Your output should be the lines from the start of the data through the line containing "Case split on", exactly and nothing more.

Stored data:
—————

/-
Copyright (c) 2026 the pub-hodgecm-mathlib formalisation cell (harness21).  Prover seat hodgecm-mathlib-K2E3-p05 (g0), Track B «K2-LIT»,
engine E3 «EllipticInputs», unit U4 «Keys», 2026-09-03.  KERNEL module: THEOREMS ONLY (no definition, no named fact, no `sorry`,
no instance, no notation).
-/
import Summits.HodgeConjecture.HodgeConjecture.Theorems.F0P3cStCharTSPSIrredRegular                  -- ★ Bruhat: `cmWeylTorusCharPair_eq_of_ne_bot_ne_top` (reducible UNITARY `i_G(χ)` is `w`-fixed)
import HarnessLib

/-!
# K2 ∕ E3 «EllipticInputs», unit U4 «Keys» — tier-0 stub 4 `stub_keysReducibleList` (hKeysRed, Keys' list (1)(2)(3), direction ⇒) DOCKED on
# [Keys1984, §7 Theorem (2)] (non-unitary points, PRINT) + socket #6 `sig_K2E3IrregularReducibleCaseThree` (Keys' Theorem (1), the `w`-fixed
# unitary case) + ★ Bruhat — sockets #4, #5 (the intertwining-composition road) are not needed for the stub

Cell hodgecm-mathlib (D-0151), FLOOR 0, Track B «K2-LIT» (21-frontier RULING «PUSH BOTH», REQUESTS l.72341), engine E3, crux item H413 =
stmt-HodgeConjecture-24833 (route `HCCMUnconditional`, no route verbs); tier 0 `Cruxes/H413/Lines/K2_E3_EllipticInputs.lean` (c332c4f23d348f81) :139–:141,
tier-1 socket module `Cruxes/H413/Lines/K2_E3_EllipticInputsSigs_U4Keys.lean` (fb4ac27b21583d86) :93–:98.  Author K2E3-p05 (g0), companion of ★-filed
`Theorems/K2E3CompZeroKeysListRegularOfKeysThmTwo` (p854986).  `--supports stmt-HodgeConjecture-24833 --as helper`; THEOREMS ONLY; never imports `Cruxes/…/Lines`
(statement bytes pasted, the Lines-side `abbrev Pl L := HeightOneSpectrum (𝓞 L⁺)` inlined).

THE MATHEMATICS.  `G = U(Φ₃)(L⁺_v)`, `v` non-split, `χ = (χ₁, χ₂)` continuous, `i_G(χ)` with a `G`-stable `⊥ ≠ N ≠ ⊤`.  Case split on `|χ₁| = 1`:
* `χ₁` UNITARY: ★ Bruhat (`F0P3cStCharTSPSIrredRegular.cmWeylTorusCharPair_eq_of_ne_bot_ne_top`, [Casselman1995 Thm. 6.6.1]) gives `wχ = χ`; then socket #6
  (= [Keys1984 §7 Thm (1)]: «the unitary principal series `Ind_P^G λ` is reducible iff `λ ≠ 1`, `wλ = λ`, `λ|_{F^×} = 1`», direction ⇒, typed at `wχ = χ`)
  yields disjunct (3): `χ₁ ≠ 1 ∧ χ₁|_{F^×} = 1`.
* `χ₁` NOT unitary: [Keys1984 §7 Thm (2)] = [Rogawski1990 §12.2 (1)–(2)] (hypothesis `hK`, the bytes of ★-filed `compZeroKeysListRegular_of_keysThmTwo`'s
  hypothesis) yields disjunct (1) or (2).
So **stub 4 ⟸ [Keys Thm (2)] + socket #6 + ★**: the tier-1 composition `keysReducibleList_of_sigs` (#4 Casselman ⇒, #5 `γ(χ)` zero-set, #6) can be re-cut
with ONE print socket for the non-unitary points; #4∕#5 (and their servants #7∕#8) then carry no weight toward stub 4 (they remain true and useful
statements — Casselman's criterion and `dim Hom ≤ 1` — for whoever formalises Keys' `c`-function proof of Thm (2)).  Nothing printed is discharged here.

* §1 `keysReducibleList_of_keysThmTwo_of_irregularCaseThree (hK) (h6) : ‹bytes of stub_keysReducibleList›`.
Tie probes (home, import the two Lines modules; wait on their farm builds): `example (hK) (h6 : type_of% @…U4Keys.sig_K2E3IrregularReducibleCaseThree) :
type_of% @…K2E3EllipticInputs.stub_keysReducibleList := keysReducibleList_of_keysThmTwo_of_irregularCaseThree hK h6`.
HONEST LABEL: HC_CM is proved only modulo the 7 printed citations (2 remaining named inputs: hLiu418 = stmt-HodgeConjecture-24832, h413 =
stmt-HodgeConjecture-24833) until rung 0 closes; this file discharges no printed citation (docking glue over ★ + two hypotheses).

## References
* [Keys1984] D. Keys, *Principal series representations of special unitary groups over local fields*, Compositio Math. 51 (1984) 115–130: §7 Theorem (1)–(2) p. 126.
* [Rogawski1990] J. D. Rogawski, *Automorphic Representations of Unitary Groups in Three Variables*, Ann. of Math. Stud. 123 (1990), §12.2 (1)–(3) p. 173.
* [Casselman1995] W. Casselman, *Introduction to the theory of admissible representations of p-adic reductive groups* (draft 1995), §6.6 Thm. 6.6.1 (Bruhat).
-/

set_option autoImplicit false
-- the mandated namespace has the single-problem summit's repeated segment (`HodgeConjecture.HodgeConjecture`)
set_option linter.dupNamespace false

noncomputable section

open NumberField IsDedekindDomain MeasureTheory
open scoped Matrix MatrixGroups NNReal
open Literature.NumberTheory.Automorphic Literature.NumberTheory.Automorphic.UnitaryGroup

namespace Summit.HodgeConjecture.HodgeConjecture.Cruxes.H413.K2E3KeysReducibleListOfKeysThmTwo

set_option synthInstance.maxHeartbeats 400000 in
set_option maxHeartbeats 1600000 in
-- statement-heavy: the `SmoothInd` carrier of `cmPrincipalSeries` (same budget as the socket module)
/-- **Tier-0 stub 4 `stub_keysReducibleList` FROM [Keys1984 §7 Thm (2)] + socket #6 + ★ Bruhat.**  `hK` = Keys' Theorem (2) ∕ [Rogawski1990 §12.2 (1)–(2)]
in the organ's vocabulary (a reducible `i_G(χ₁, χ₂)` with `χ₁` NOT unitary has `χ₁ = ‖·‖^{±1}` or `χ₁ = η‖·‖^{±1/2}`, `η|_{F^×} = ω_{E/F}`); `h6` = the bytes of
socket #6 `sig_K2E3IrregularReducibleCaseThree` ([Keys1984 §7 Thm (1)] ⇒ at `wχ = χ`); conclusion = the bytes of `stub_keysReducibleList` (Keys' list (1) ∨ (2) ∨ (3)).
Proof: if `|χ₁| = 1`, ★ `cmWeylTorusCharPair_eq_of_ne_bot_ne_top` gives `wχ = χ` and `h6` gives (3); otherwise `hK` gives (1) ∨ (2).
[cite: Keys1984, §7 Theorem (1)–(2) p. 126] [cite: Rogawski1990, §12.2 (1)–(3) p. 173] [cite: Casselman1995, Thm. 6.6.1] -/
theorem keysReducibleList_of_keysThmTwo_of_irregularCaseThree
    (hK : ∀ (L : Type) [Field L] [NumberField L] [IsCMField L] (v : HeightOneSpectrum (𝓞 ↥(maximalRealSubfield L))),
      (∀ w : PlacesOver L v, IsCMField.complexConj L • w.1 = w.1) →
      ∀ (χ₁ : (UnitaryGroup.LocalRing L v)ˣ →* ℂˣ) (χ₂ : ↥(normOneUnits (conjLocal L (IsCMField.complexConj L) v)) →* ℂˣ),
      Continuous (fun x => ((χ₁ x : ℂˣ) : ℂ)) → Continuous (fun x => ((χ₂ x : ℂˣ) : ℂ)) → (∃ x, ‖((χ₁ x : ℂˣ) : ℂ)‖ ≠ 1) →
      (∃ N : Subrepresentation (UnitaryGroup.cmPrincipalSeries L 3 v (UnitaryGroup.cmTorusCharPair L v χ₁ χ₂)), N ≠ ⊥ ∧ N ≠ ⊤) →
      (χ₁ = halfModulusChar (UnitaryGroup.LocalRing L v) * halfModulusChar (UnitaryGroup.LocalRing L v) ∨
      χ₁ = (halfModulusChar (UnitaryGroup.LocalRing L v) * halfModulusChar (UnitaryGroup.LocalRing L v))⁻¹) ∨
      (∃ η : (UnitaryGroup.LocalRing L v)ˣ →* ℂˣ, IsQuadraticCharExtension (conjLocal L (IsCMField.complexConj L) v) η ∧
      Continuous (fun x => ((η x : ℂˣ) : ℂ)) ∧
      (χ₁ = η * halfModulusChar (UnitaryGroup.LocalRing L v) ∨ χ₁ = η * (halfModulusChar (UnitaryGroup.LocalRing L v))⁻¹)))
    (h6 : ∀ (L : Type) [Field L] [NumberField L] [IsCMField L] (v : HeightOneSpectrum (𝓞 ↥(maximalRealSubfield L))),
      (∀ w : PlacesOver L v, IsCMField.complexConj L • w.1 = w.1) →
      ∀ (χ₁ : (UnitaryGroup.LocalRing L v)ˣ →* ℂˣ) (χ₂ : ↥(normOneUnits (conjLocal L (IsCMField.complexConj L) v)) →* ℂˣ), Continuous (fun x => ((χ₁ x : ℂˣ) : ℂ)) → Continuous (fun x => ((χ₂ x : ℂˣ) : ℂ)) → UnitaryGroup.cmTorusCharPair L v χ₁ χ₂ = UnitaryGroup.cmTorusCharPair L v (UnitaryGroup.conjInvChar (conjLocal L (IsCMField.complexConj L) v) χ₁) χ₂ →
      (∃ N : Subrepresentation (UnitaryGroup.cmPrincipalSeries L 3 v (UnitaryGroup.cmTorusCharPair L v χ₁ χ₂)), N ≠ ⊥ ∧ N ≠ ⊤) →
      (χ₁ ≠ 1 ∧ ∀ a : (UnitaryGroup.LocalRing L v)ˣ, (conjLocal L (IsCMField.complexConj L) v) (a : UnitaryGroup.LocalRing L v) = a → χ₁ a = 1)) :
    ∀ (L : Type) [Field L] [NumberField L] [IsCMField L] (v : HeightOneSpectrum (𝓞 ↥(maximalRealSubfield L))),
    (∀ w : PlacesOver L v, IsCMField.complexConj L • w.1 = w.1) →
    (∀ (χ₁ : (UnitaryGroup.LocalRing L v)ˣ →* ℂˣ) (χ₂ : ↥(normOneUnits (conjLocal L (IsCMField.complexConj L) v)) →* ℂˣ), Continuous (fun x => ((χ₁ x : ℂˣ) : ℂ)) → Continuous (fun x => ((χ₂ x : ℂˣ) : ℂ)) → (∃ N : Subrepresentation (UnitaryGroup.cmPrincipalSeries L 3 v (UnitaryGroup.cmTorusCharPair L v χ₁ χ₂)), N ≠ ⊥ ∧ N ≠ ⊤) → (χ₁ = halfModulusChar (UnitaryGroup.LocalRing L v) * halfModulusChar (UnitaryGroup.LocalRing L v) ∨ χ₁ = (halfModulusChar (UnitaryGroup.LocalRing L v) * halfModulusChar (UnitaryGroup.LocalRing L v))⁻¹) ∨ (∃ η : (UnitaryGroup.LocalRing L v)ˣ →* ℂˣ, IsQuadraticCharExtension (conjLocal L (IsCMField.complexConj L) v) η ∧ Continuous (fun x => ((η x : ℂˣ) : ℂ)) ∧ (χ₁ = η * halfModulusChar (UnitaryGroup.LocalRing L v) ∨ χ₁ = η * (halfModulusChar (UnitaryGroup.LocalRing L v))⁻¹)) ∨ (χ₁ ≠ 1 ∧ ∀ a : (UnitaryGroup.LocalRing L v)ˣ, (conjLocal L (IsCMField.complexConj L) v) (a : UnitaryGroup.LocalRing L v) = a → χ₁ a = 1)) := by
  intro L _ _ _ v hns χ₁ χ₂ h₁ h₂ hred
  by_cases hu : ∀ x, ‖((χ₁ x : ℂˣ) : ℂ)‖ = 1
  · -- unitary: ★ Bruhat ⇒ `wχ = χ`; socket #6 ⇒ disjunct (3)
    have hw : UnitaryGroup.cmWeylTorusCharPair L v χ₁ χ₂ = UnitaryGroup.cmTorusCharPair L v χ₁ χ₂ :=
      F0P3cStCharTSPSIrredRegular.cmWeylTorusCharPair_eq_of_ne_bot_ne_top L v hns χ₁ χ₂ h₁ h₂ hu hred
    have hfix : UnitaryGroup.cmTorusCharPair L v χ₁ χ₂ =
        UnitaryGroup.cmTorusCharPair L v (UnitaryGroup.conjInvChar (conjLocal L (IsCMField.complexConj L) v) χ₁) χ₂ :=
      ((UnitaryGroup.cmWeylTorusCharPair_eq L v χ₁ χ₂).symm.trans hw).symm
    exact Or.inr (Or.inr (h6 L v hns χ₁ χ₂ h₁ h₂ hfix hred))
  · -- non-unitary: [Keys1984 §7 Thm (2)] ⇒ disjunct (1) or (2)
    push Not at hu
    rcases hK L v hns χ₁ χ₂ h₁ h₂ hu hred with h | h
    · exact Or.inl h
    · exact Or.inr (Or.inl h)

end Summit.HodgeConjecture.HodgeConjecture.Cruxes.H413.K2E3KeysReducibleListOfKeysThmTwo

end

—————

# WRITTEN REPLY
/-
Copyright (c) 2026 the pub-hodgecm-mathlib formalisation cell (harness21).  Prover seat hodgecm-mathlib-K2E3-p05 (g0), Track B «K2-LIT»,
engine E3 «EllipticInputs», unit U4 «Keys», 2026-09-03.  KERNEL module: THEOREMS ONLY (no definition, no named fact, no `sorry`,
no instance, no notation).
-/
import Summits.HodgeConjecture.HodgeConjecture.Theorems.F0P3cStCharTSPSIrredRegular                  -- ★ Bruhat: `cmWeylTorusCharPair_eq_of_ne_bot_ne_top` (reducible UNITARY `i_G(χ)` is `w`-fixed)
import HarnessLib

/-!
# K2 ∕ E3 «EllipticInputs», unit U4 «Keys» — tier-0 stub 4 `stub_keysReducibleList` (hKeysRed, Keys' list (1)(2)(3), direction ⇒) DOCKED on
# [Keys1984, §7 Theorem (2)] (non-unitary points, PRINT) + socket #6 `sig_K2E3IrregularReducibleCaseThree` (Keys' Theorem (1), the `w`-fixed
# unitary case) + ★ Bruhat — sockets #4, #5 (the intertwining-composition road) are not needed for the stub

Cell hodgecm-mathlib (D-0151), FLOOR 0, Track B «K2-LIT» (21-frontier RULING «PUSH BOTH», REQUESTS l.72341), engine E3, crux item H413 =
stmt-HodgeConjecture-24833 (route `HCCMUnconditional`, no route verbs); tier 0 `Cruxes/H413/Lines/K2_E3_EllipticInputs.lean` (c332c4f23d348f81) :139–:141,
tier-1 socket module `Cruxes/H413/Lines/K2_E3_EllipticInputsSigs_U4Keys.lean` (fb4ac27b21583d86) :93–:98.  Author K2E3-p05 (g0), companion of ★-filed
`Theorems/K2E3CompZeroKeysListRegularOfKeysThmTwo` (p854986).  `--supports stmt-HodgeConjecture-24833 --as helper`; THEOREMS ONLY; never imports `Cruxes/…/Lines`
(statement bytes pasted, the Lines-side `abbrev Pl L := HeightOneSpectrum (𝓞 L⁺)` inlined).

THE MATHEMATICS.  `G = U(Φ₃)(L⁺_v)`, `v` non-split, `χ = (χ₁, χ₂)` continuous, `i_G(χ)` with a `G`-stable `⊥ ≠ N ≠ ⊤`.  Case split on `|χ₁| = 1`:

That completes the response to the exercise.